══ SOURCE MATERIAL

import Mathlib
import Summits.Ventures.PercRepro2.HCov
import Summits.Ventures.PercRepro2.HCovSwap
import Summits.Ventures.PercRepro2.RECMReduction
import Summits.Ventures.PercRepro2.CCWReduced
import Summits.Ventures.PercRepro2.CutVertexPaths
import Summits.Ventures.PercRepro2.CutOneFar
import Summits.Ventures.PercRepro2.CutPrune
import Summits.Ventures.PercRepro2.CutTwoFarA13Classes
import Summits.Ventures.PercRepro2.PocketSign
import Summits.Ventures.PercRepro2.SepTwoGcZero
import Summits.Ventures.PercRepro2.SepThreeGcZero
import Summits.Ventures.PercRepro2.CycleNecklace
import Summits.Ventures.PercRepro2.BlockSubstClass
import Summits.Ventures.PercRepro2.SevenClass
import Summits.Ventures.PercRepro2.PendantRootReduction
import Summits.Ventures.PercRepro2.GcSkelRules
import Summits.Ventures.PercRepro2.GcSkelReduction
import Summits.Ventures.PercRepro2.GcSkelReductionS
import Summits.Ventures.PercRepro2.GcSkelReductionC
import Summits.Ventures.PercRepro2.HubClassesAll
import Summits.Ventures.PercRepro2.GcSkelReductionR
import Summits.Ventures.PercRepro2.GcSkelReductionN
import Summits.Ventures.PercRepro2.GcSkelReductionB
import Summits.Ventures.PercRepro2.GcSkelReductionSeven

/-!
# The residual with no pendant root (blind cell PercRepro2, typer-1 g52)

p5 g24's `LeafRoot.HCov_pendant_root_contract` / `'` (PendantRootReduction.lean): at a pendant root
edge `e = {a₂, y}` (resp. `{a₁, y}`) to an UNMARKED `y`, (HCOV) on the contracted graph
`contractRootEdge ends a₂ y` gives (HCOV) on `G`, at every weight — a REDUCTION lowering
`nonLoopCard` (`nonLoopCard_contract_lt`). So a pendant root leaves the residual altogether: at a
marked vertex it was a theorem (`GcSkelReductionS.lean`), at an unmarked one it now reduces.

**`WReducedP`** := `WReducedSeven` ∧ neither root has non-loop degree one; the only pendant mark
left in the residual is `a₃` at an unmarked vertex of degree `≥ 3` — S3.10's (G1) (the cut-vertex
form of (LEAF-½)). **`HCov_all_iff_HCovWRedP_all`** — one strong induction on `nonLoopCard` over
all finite edge types carrying every move of the lane and the new one.
-/

namespace Summit.Ventures.PercRepro2

open CovForm Contract RECM CutVertexM9 SepPair

namespace WRed

section ClassP

variable {V : Type*} {E : Type*} [Fintype E] [DecidableEq E] [DecidableEq V]

/-- **The residual with no pendant root**: `WReducedSeven`, and neither root is a leaf. -/
structure WReducedP (ends : E → Sym2 V) (o a₁ a₂ a₃ b : V) : Prop
    extends WReducedSeven ends o a₁ a₂ a₃ b where
  /-- `a₁` is not a leaf -/
  deg_a1 : nonLoopDeg ends a₁ ≠ 1
  /-- `a₂` is not a leaf -/
  deg_a2 : nonLoopDeg ends a₂ ≠ 1

end ClassP

section Closure

variable (R : Type*) [Field R] [LinearOrder R] [IsStrictOrderedRing R]

/-- **(HCOV) on the residual with no pendant root**. -/
def HCovWRedP_all : Prop :=
  ∀ (V E : Type) [Fintype V] [DecidableEq V] [Fintype E] [DecidableEq E]
    (ends : E → Sym2 V) (p : E → R), IsProbVec p →
    ∀ o a₁ a₂ a₃ b : V, a₁ ≠ a₂ → a₁ ≠ a₃ → a₂ ≠ a₃ → o ≠ a₁ → o ≠ a₂ → o ≠ a₃ → o ≠ b →
      b ≠ a₁ → b ≠ a₂ → b ≠ a₃ → WReducedP ends o a₁ a₂ a₃ b → HCov p ends o a₁ a₂ a₃ b

end Closure

section Main

variable {R : Type*} [Field R] [LinearOrder R] [IsStrictOrderedRing R]

/-- **The reduction to the residual with no pendant root**, by strong induction on the number of
non-loop edges over all finite edge types: every move of `GcSkelReductionC.lean`, the pendant-root
contraction at an unmarked vertex (p5 g24), and every class theorem of the lane; else the instance
is in `WReducedP`. -/
theorem HCov_of_wredP_of_base (hB : HCovWRedP_all R) (n : ℕ) :
    ∀ (V E : Type) [Fintype V] [DecidableEq V] [Fintype E] [DecidableEq E] (ends : E → Sym2 V),
      nonLoopCard ends = n → ∀ (p : E → R), IsProbVec p →
      ∀ o a₁ a₂ a₃ b : V, a₁ ≠ a₂ → a₁ ≠ a₃ → a₂ ≠ a₃ → o ≠ a₁ → o ≠ a₂ → o ≠ a₃ → o ≠ b →
        b ≠ a₁ → b ≠ a₂ → b ≠ a₃ → HCov p ends o a₁ a₂ a₃ b := by
  induction n using Nat.strong_induction_on with
  | _ n ih =>
  intro V E _ _ _ _ ends hn p hp o a₁ a₂ a₃ b h12 h13 h23 ho1 ho2 ho3 hob hb1 hb2 hb3
  have ih' : IHBelow R V E n := fun ends' hlt => ih _ hlt V E ends' rfl
  by_cases hsimp : Simple ends
  swap
  · unfold Simple at hsimp
    push Not at hsimp
    obtain ⟨g₁, g₂, hg12, hnd, hpar⟩ := hsimp
    obtain ⟨u, v, huv⟩ : ∃ u v, ends g₁ = s(u, v) :=
      (Sym2.exists (f := fun t => ends g₁ = t)).1 ⟨ends g₁, rfl⟩
    have hnd2 : ¬ (ends g₂).IsDiag := by rw [← hpar]; exact hnd
    unfold HCov
    rw [Gc_parallel p hg12 hpar.symm u o a₁ a₂ a₃ b]
    exact ih' _ (hn ▸ nonLoopCard_update_loop_lt ends hnd2 u) _ (isProbVec_parallel hp g₁ g₂)
      o a₁ a₂ a₃ b h12 h13 h23 ho1 ho2 ho3 hob hb1 hb2 hb3
  by_cases hun : ∃ y, Unmarked o a₁ a₂ a₃ b y ∧ (nonLoopDeg ends y = 1 ∨ nonLoopDeg ends y = 2)
  · obtain ⟨y, hy, hd⟩ := hun
    rcases hd with h1 | h2
    · obtain ⟨e, x, he, hxy, hleaf⟩ := leaf_of_nonLoopDeg_one h1
      have hne : ¬ (ends e).IsDiag := by
        rw [he, Sym2.mk_isDiag_iff]
        exact hxy
      unfold HCov
      rw [Gc_leaf_at p he hxy hy hleaf]
      exact ih' _ (hn ▸ nonLoopCard_update_loop_lt ends hne x) p hp o a₁ a₂ a₃ b h12 h13 h23
        ho1 ho2 ho3 hob hb1 hb2 hb3
    · obtain ⟨e, f, x, w, hef, he, hf, hxy, hyw, hdeg⟩ := series_of_nonLoopDeg_two h2
      unfold HCov
      rw [Gc_series_at p he hf hef hxy hyw hy hdeg]
      exact ih' _ (hn ▸ nonLoopCard_contract_lt ends hxy he) _ (isProbVec_series hp e f)
        o a₁ a₂ a₃ b h12 h13 h23 ho1 ho2 ho3 hob hb1 hb2 hb3
  by_cases hdo : nonLoopDeg ends o = 1
  · exact HCov_of_o_leaf ih' ends hn p hp o a₁ a₂ a₃ b h12 h13 h23 ho1 ho2 ho3 hob hb1 hb2 hb3
      hdo
  by_cases hdb : nonLoopDeg ends b = 1
  · exact HCov_of_b_leaf ih' ends hn p hp o a₁ a₂ a₃ b h12 h13 h23 ho1 ho2 ho3 hob hb1 hb2 hb3
      hdb
  by_cases h3 : ∃ (e : E) (x : V), ends e = s(x, a₃) ∧ x ≠ a₃ ∧ nonLoopDeg ends a₃ = 1 ∧
      ¬ Unmarked o a₁ a₂ a₃ b x
  · obtain ⟨e, x, he, hx, hd, hm⟩ := h3
    exact HCov_of_a3_leaf_marked ends p hp o a₁ a₂ a₃ b h13 h23 ho3 hb3 hd ⟨e, x, he, hx, hm⟩
  by_cases h1 : ∃ (e : E) (x : V), ends e = s(x, a₁) ∧ x ≠ a₁ ∧ nonLoopDeg ends a₁ = 1 ∧
      ¬ Unmarked o a₁ a₂ a₃ b x
  · obtain ⟨e, x, he, hx, hd, hm⟩ := h1
    exact HCov_of_a1_leaf_marked ends p hp o a₁ a₂ a₃ b h12 h13 ho1 hb1 hd ⟨e, x, he, hx, hm⟩
  by_cases h2 : ∃ (e : E) (x : V), ends e = s(x, a₂) ∧ x ≠ a₂ ∧ nonLoopDeg ends a₂ = 1 ∧
      ¬ Unmarked o a₁ a₂ a₃ b x
  · obtain ⟨e, x, he, hx, hd, hm⟩ := h2
    exact HCov_of_a2_leaf_marked ends p hp o a₁ a₂ a₃ b h12 h23 ho2 hb2 hd ⟨e, x, he, hx, hm⟩
  push Not at h1 h2
  -- a pendant `a₁` at an unmarked vertex: contract it (p5 g24)
  by_cases hd1 : nonLoopDeg ends a₁ = 1
  · obtain ⟨ends₁, e, x, h₁e, hx1, hleaf₁, hagree, hagree', he, -⟩ := exists_relocated hd1
    have hx : Unmarked o a₁ a₂ a₃ b x := h1 e x he hx1 hd1
    have hGc : Gc p ends o a₁ a₂ a₃ b = Gc p ends₁ o a₁ a₂ a₃ b :=
      Gc_eq_of_agree_nonLoop p hagree hagree' o a₁ a₂ a₃ b
    have hcard : nonLoopCard ends₁ ≤ n := hn ▸ nonLoopCard_le_of_agree hagree'
    have hf₁ : ends₁ e = s(a₁, x) := by rw [h₁e, Sym2.eq_swap]
    unfold HCov
    rw [hGc]
    refine LeafRoot.HCov_pendant_root_contract' p hp hf₁ hleaf₁ hx ho1 h12.symm h13.symm hb1 ?_
    exact ih _ (lt_of_lt_of_le (nonLoopCard_contract_lt ends₁ hx1.symm hf₁) hcard) V E _ rfl p hp
      o a₁ a₂ a₃ b h12 h13 h23 ho1 ho2 ho3 hob hb1 hb2 hb3
  -- a pendant `a₂` at an unmarked vertex: contract it (p5 g24)
  by_cases hd2 : nonLoopDeg ends a₂ = 1
  · obtain ⟨ends₁, e, x, h₁e, hx2, hleaf₁, hagree, hagree', he, -⟩ := exists_relocated hd2
    have hx : Unmarked o a₁ a₂ a₃ b x := h2 e x he hx2 hd2
    have hGc : Gc p ends o a₁ a₂ a₃ b = Gc p ends₁ o a₁ a₂ a₃ b :=
      Gc_eq_of_agree_nonLoop p hagree hagree' o a₁ a₂ a₃ b
    have hcard : nonLoopCard ends₁ ≤ n := hn ▸ nonLoopCard_le_of_agree hagree'
    have hf₁ : ends₁ e = s(a₂, x) := by rw [h₁e, Sym2.eq_swap]
    unfold HCov
    rw [hGc]
    refine LeafRoot.HCov_pendant_root_contract p hp hf₁ hleaf₁ hx ho2 h12 h23.symm hb2 ?_
    exact ih _ (lt_of_lt_of_le (nonLoopCard_contract_lt ends₁ hx2.symm hf₁) hcard) V E _ rfl p hp
      o a₁ a₂ a₃ b h12 h13 h23 ho1 ho2 ho3 hob hb1 hb2 hb3
  -- the cut-vertex moves
  by_cases hP : ∃ (side : E → Bool) (L : Set V) (v : V) (Rt : Set V) (g : E),
      CutVertex ends side L v Rt ∧ (∀ m ∈ ({o, a₁, a₂, a₃, b} : Set V), m ∈ Rt ∨ m = v) ∧
      side g = true ∧ ¬ (ends g).IsDiag
  · obtain ⟨side, L, v, Rt, g, h, hM, hg, hgd⟩ := hP
    exact CutPrune.HCov_of_right h p o a₁ a₂ a₃ b hM
      (ih _ (hn ▸ nonLoopCard_prune_lt hg hgd) V _ (CutPrune.rends ends side) rfl _
        (CutPrune.isProbVec_rweights hp) o a₁ a₂ a₃ b h12 h13 h23 ho1 ho2 ho3 hob hb1 hb2 hb3)
  by_cases hO : ∃ (side : E → Bool) (L : Set V) (v : V) (Rt : Set V) (w : V),
      CutVertex ends side L v Rt ∧ w ∈ L ∧
      (∀ m ∈ ({o, a₁, a₂, a₃, b} : Set V), m = w ∨ m ∈ Rt ∨ m = v) ∧ 1 < leftCard ends side
  · obtain ⟨side, L, v, Rt, w, h, hw, hM, hlt⟩ := hO
    obtain ⟨g₁, hg₁, g₂, hg₂, hne⟩ := Finset.one_lt_card.1 hlt
    rw [Finset.mem_filter] at hg₁ hg₂
    exact CutOneFar.HCov_of_reduced h hw p o a₁ a₂ a₃ b hM
      (ih _ (hn ▸ nonLoopCard_oneFar_lt v w hne hg₁.2.1 hg₁.2.2 hg₂.2.1 hg₂.2.2) V _
        (CutOneFar.rends ends side v w) rfl _
        (CutOneFar.isProbVec_rweights_leftProb ends side v w hp) o a₁ a₂ a₃ b h12 h13 h23 ho1
        ho2 ho3 hob hb1 hb2 hb3)
  by_cases hT : ∃ (side : E → Bool) (L : Set V) (v : V) (Rt : Set V),
      CutVertex ends side L v Rt ∧ TwoThree L v Rt o a₁ a₂ a₃ b
  · obtain ⟨side, L, v, Rt, h, htt⟩ := hT
    exact CutTwoFar.HCov_cut_twoLeft h hp htt
  -- the class theorems
  by_cases hR : RootsToMarks ends o a₁ a₂ a₃ b
  · exact HubAll.HCovR_all_holds V E ends p hp o a₁ a₂ a₃ b h12 h13 h23 ho1 ho2 ho3 hob hb1 hb2
      hb3 hR
  by_cases hR3 : A3RECM.A3ToMarks ends o a₁ a₂ a₃ b
  · exact HubAll.HCovR3_all_holds V E ends p hp o a₁ a₂ a₃ b h12 h13 h23 ho1 ho2 ho3 hob hb1 hb2
      hb3 hR3
  by_cases hPk : ∃ P : Finset V, PocketConn.IsPocket ends (↑P : Set V) a₁ a₂ ∧ a₃ ∈ P ∧ a₁ ∉ P ∧
      a₂ ∉ P ∧ o ∉ P ∧ b ∉ P
  · obtain ⟨P, hPk, h3', h1', h2', ho', hb'⟩ := hPk
    exact PocketConn.HCov_pocket p hp hPk h12 h1' h2' ho' hb' h3'
  by_cases hs2 : b ∈ cluster ends (sepConfig ends {a₁, a₂}) o
  swap
  · unfold HCov
    rw [SepTwoGcZero.Gc_eq_zero_of_sepPair hp ends a₃ b (by simp [ho1, ho2]) hs2]
  by_cases hs3 : a₂ ∉ cluster ends (sepConfig ends {a₁, a₃}) o ∪ {a₁, a₃} ∧
      b ∉ cluster ends (sepConfig ends {a₁, a₃}) o
  · unfold HCov
    rw [SepThreeGcZero.Gc_eq_zero_of_sepThree hp ends (by simp [ho1, ho3]) hs3.1 hs3.2]
  by_cases hs3' : a₁ ∉ cluster ends (sepConfig ends {a₂, a₃}) o ∪ {a₂, a₃} ∧
      b ∉ cluster ends (sepConfig ends {a₂, a₃}) o
  · unfold HCov
    rw [SepThreeGcZero.Gc_eq_zero_of_sepThree' hp ends (by simp [ho2, ho3]) hs3'.1 hs3'.2]
  by_cases hN : ∃ (q : Fin 5 → V) (blk : E → Fin 5) (Vj : Fin 5 → Set V),
      Cycle.IsNecklace ends q blk Vj ∧ ∃ ko k₁ k₂ k₃ kb : Fin 5, ko ≠ k₁ ∧ ko ≠ k₂ ∧ ko ≠ k₃ ∧
      ko ≠ kb ∧ k₁ ≠ k₂ ∧ k₁ ≠ k₃ ∧ k₁ ≠ kb ∧ k₂ ≠ k₃ ∧ k₂ ≠ kb ∧ k₃ ≠ kb ∧
      q ko = o ∧ q k₁ = a₁ ∧ q k₂ = a₂ ∧ q k₃ = a₃ ∧ q kb = b
  · obtain ⟨q, blk, Vj, hNk, ko, k₁, k₂, k₃, kb, h01, h02, h03, h04, h12', h13', h14, h23', h24,
      h34, rfl, rfl, rfl, rfl, rfl⟩ := hN
    exact Cycle.HCov_necklace hNk p hp ko k₁ k₂ k₃ kb h01 h02 h03 h04 h12' h13' h14 h23' h24 h34
  by_cases h5 : BlockSubst.FiveTerminalClass ends o a₁ a₂ a₃ b
  · exact BlockSubst.HCov_of_fiveTerminalClass ends o a₁ a₂ a₃ b h5 p hp
  by_cases h6 : BlockSubst.SixTerminalClass ends o a₁ a₂ a₃ b
  · exact BlockSubst.HCov_of_sixTerminalClass ends o a₁ a₂ a₃ b h6 p hp
  by_cases h7 : Seven.SevenSkelClass ends o a₁ a₂ a₃ b
  · exact Seven.HCov_of_sevenSkelClass ends o a₁ a₂ a₃ b h7 p hp
  by_cases h7' : Seven.SevenSkelClass ends o a₂ a₁ a₃ b
  · exact Seven.HCov_of_sevenSkelClass' ends o a₁ a₂ a₃ b h7' p hp
  -- the residual with no pendant root
  push Not at hun h3 hP hO hT hPk hs3 hs3' hN
  exact hB V E ends p hp o a₁ a₂ a₃ b h12 h13 h23 ho1 ho2 ho3 hob hb1 hb2 hb3
    ⟨⟨⟨⟨⟨⟨⟨⟨hsimp, hun, hdo, hdb⟩, h3, h1, h2⟩, hP, hO, hT⟩, hR, hR3, hPk, hs2, hs3, hs3'⟩, hN⟩,
      h5, h6⟩, h7, h7'⟩, hd1, hd2⟩

/-- **THE WEIGHTED RESIDUAL WITH NO PENDANT ROOT**: (HCOV) for every finite weighted graph with
five distinct marks follows from (HCOV) on `WReducedP` — where the only pendant mark is `a₃`, at
an unmarked vertex of degree `≥ 3`. -/
theorem HCov_all_of_HCovWRedP_all (hB : HCovWRedP_all R) : HCov_all R := by
  intro V E _ _ _ _ ends p hp o a₁ a₂ a₃ b h12 h13 h23 ho1 ho2 ho3 hob hb1 hb2 hb3
  exact HCov_of_wredP_of_base hB _ V E ends rfl p hp o a₁ a₂ a₃ b h12 h13 h23 ho1 ho2 ho3 hob hb1
    hb2 hb3

/-- The residual with no pendant root is a faithful reduction: `HCov_all ↔ HCovWRedP_all`. -/
theorem HCov_all_iff_HCovWRedP_all : HCov_all R ↔ HCovWRedP_all R :=
  ⟨fun h V E _ _ _ _ ends p hp o a₁ a₂ a₃ b h12 h13 h23 ho1 ho2 ho3 hob hb1 hb2 hb3 _ =>
    h V E ends p hp o a₁ a₂ a₃ b h12 h13 h23 ho1 ho2 ho3 hob hb1 hb2 hb3,
   HCov_all_of_HCovWRedP_all⟩

end Main

end WRed

end Summit.Ventures.PercRepro2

════

#### WORK INSTRUCTION:
The answer is the run of lines above from the line containing "import Summits.Ventures.PercRepro2.SepThreeGcZero" through the line containing "import Summits.Ventures.PercRepro2.GcSkelReductionR", copied exactly and alone.

#### FINAL ANSWER:
import Summits.Ventures.PercRepro2.SepThreeGcZero
import Summits.Ventures.PercRepro2.CycleNecklace
import Summits.Ventures.PercRepro2.BlockSubstClass
import Summits.Ventures.PercRepro2.SevenClass
import Summits.Ventures.PercRepro2.PendantRootReduction
import Summits.Ventures.PercRepro2.GcSkelRules
import Summits.Ventures.PercRepro2.GcSkelReduction
import Summits.Ventures.PercRepro2.GcSkelReductionS
import Summits.Ventures.PercRepro2.GcSkelReductionC
import Summits.Ventures.PercRepro2.HubClassesAll
import Summits.Ventures.PercRepro2.GcSkelReductionR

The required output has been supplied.